For applications of hydrazone and its derivatives in the biological field, see: Okabe et al. (1993 ▶); Hu et al. (2001 ▶). For related structures, see: Shan et al. (2006 ▶, 2008a ▶,b ▶, 2011 ▶). For the synthesis, see: Hu et al. (2001 ▶).

Experimental

Crystal data

• C₁₅H₁₃N₃O₂S₂

• M _r = 331.40

• Monoclinic,

• a = 4.673 (2) Å

• b = 28.498 (6) Å

• c = 11.735 (5) Å

• β = 94.070 (4)°

• V = 1558.8 (10) ų

• Z = 4

• Mo Kα radiation

• μ = 0.35 mm⁻¹

• T = 294 K

• 0.38 × 0.25 × 0.23 mm

Data collection

• Rigaku R-AXIS RAPID IP diffractometer

• Absorption correction: multi-scan (ABSCOR; Higashi, 1995 ▶) T _min = 0.87, T _max = 0.94

• 6957 measured reflections

• 2814 independent reflections

• 1925 reflections with I > 2σ(I)

• R _int = 0.041

Refinement

• R[F ² > 2σ(F ²)] = 0.055

• wR(F ²) = 0.147

• S = 1.05

• 2814 reflections

• 199 parameters

• H-atom parameters constrained

• Δρ_max = 0.63 e Å⁻³

• Δρ_min = −0.47 e Å⁻³

Data collection: PROCESS-AUTO (Rigaku, 1998 ▶); cell refinement: PROCESS-AUTO; data reduction: CrystalStructure (Rigaku/MSC, 2002 ▶); program(s) used to solve structure: SIR92 (Altomare et al., 1993 ▶); program(s) used to refine structure: SHELXL97 (Sheldrick, 2008 ▶); molecular graphics: ORTEP-3 for Windows (Farrugia, 1997 ▶); software used to prepare material for publication: WinGX (Farrugia, 1999 ▶).

Supplementary Material

Supplementary material file.

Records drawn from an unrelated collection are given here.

/-! ## Bridges: the inlined vocabulary is the tree's vocabulary, definitionally -/

/-- The inlined sector is `CompleteModGammaSectorNegative.sector`. [folklore] -/
theorem inlinedSector_eq :
    (Literature.NumberTheory.Transcendental.KZ.relations ⊔ AddSubgroup.closure {d : Literature.NumberTheory.Transcendental.KZ.FormalRep | ∃ (N N' k : ℕ) (x y : Fin N → ℚ) (x' y' : Fin N' → ℚ) (c : ℝ) (ρ : Literature.NumberTheory.Transcendental.KZ.IntegralRep N) (ρ' : Literature.NumberTheory.Transcendental.KZ.IntegralRep (2 * k + N')), (∀ j, 0 < x j ∧ 0 < y j ∧ Int.fract (x j) ≠ 0 ∧ Int.fract (y j) ≠ 0) ∧ (∀ l, 0 < x' l ∧ 0 < y' l ∧ Int.fract (x' l) ≠ 0 ∧ Int.fract (y' l) ≠ 0) ∧ (∀ u : ℕ, 0 < u → (∀ j, Nat.Coprime u (x j).den ∧ Nat.Coprime u (y j).den) → (∀ l, Nat.Coprime u (x' l).den ∧ Nat.Coprime u (y' l).den) → ((∑ j, (Int.fract ((u : ℚ) * x j) + Int.fract ((u : ℚ) * y j) - Int.fract ((u : ℚ) * (x j + y j)))) - ∑ l, (Int.fract ((u : ℚ) * x' l) + Int.fract ((u : ℚ) * y' l) - Int.fract ((u : ℚ) * (x' l + y' l)))) = (k : ℚ)) ∧ IsAlgebraic ℚ c ∧ ρ.domain = {t | ∀ j, t j ∈ Set.Ioo (0:ℝ) 1} ∧ Set.EqOn ρ.integrand (fun t => ∏ j, (t j) ^ ((x j : ℝ) - 1) * (1 - t j) ^ ((y j : ℝ) - 1)) ρ.domain ∧ ρ'.domain = {z | (∑ i : Fin (2 * k), (z (Fin.castAdd N' i)) ^ 2) < 1 ∧ ∀ l : Fin N', z (Fin.natAdd (2 * k) l) ∈ Set.Ioo (0:ℝ) 1} ∧ Set.EqOn ρ'.integrand (fun z => c * (k.factorial : ℝ) * ∏ l, (z (Fin.natAdd (2 * k) l)) ^ ((x' l : ℝ) - 1) * (1 - z (Fin.natAdd (2 * k) l)) ^ ((y' l : ℝ) - 1)) ρ'.domain ∧ ρ.value = ρ'.value ∧ d = Literature.NumberTheory.Transcendental.KZ.of ρ - Literature.NumberTheory.Transcendental.KZ.of ρ'}) = sector := rfl

/-- The inlined tame-cube generator set is `ReducedPeriodRing.cubicalGens`. [folklore] -/
theorem inlinedCubicalGens_eq :
    {d : Literature.NumberTheory.Transcendental.KZ.FormalRep | ∃ (n : ℕ) (ρ : Literature.NumberTheory.Transcendental.KZ.IntegralRep n), ρ.domain = {x | ∀ i, 0 ≤ x i ∧ x i ≤ 1} ∧ AnalyticOnNhd ℝ ρ.integrand {x | ∀ i, 0 ≤ x i ∧ x i ≤ 1} ∧ d = Literature.NumberTheory.Transcendental.KZ.of ρ} = cubicalGens := rfl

DOI: 10.1107/S1600536811028686/xu5268Isup3.cml

Additional supplementary materials: crystallographic information; 3D view; checkCIF report

Table 1. Hydrogen-bond geometry (Å, °).

Cg is the centroid of the C10–C15 ring.

D—H⋯A	D—H	H⋯A	D⋯A	D—H⋯A
N2—H2⋯S1i	0.86	2.51	3.359 (3)	171
C9—H9B⋯Cgii	0.97	2.50	3.410 (4)	156

Symmetry codes: (i) ; (ii) .

supplementary crystallographic information

Comment

Hydrazone and its derivatives have shown the potential application in the biological field (Okabe et al., 1993; Hu et al., 2001). As part of the ongoing investigation on anti-cancer compounds, the title compound has recently been prepared in our laboratory and its crystal structure is presented here.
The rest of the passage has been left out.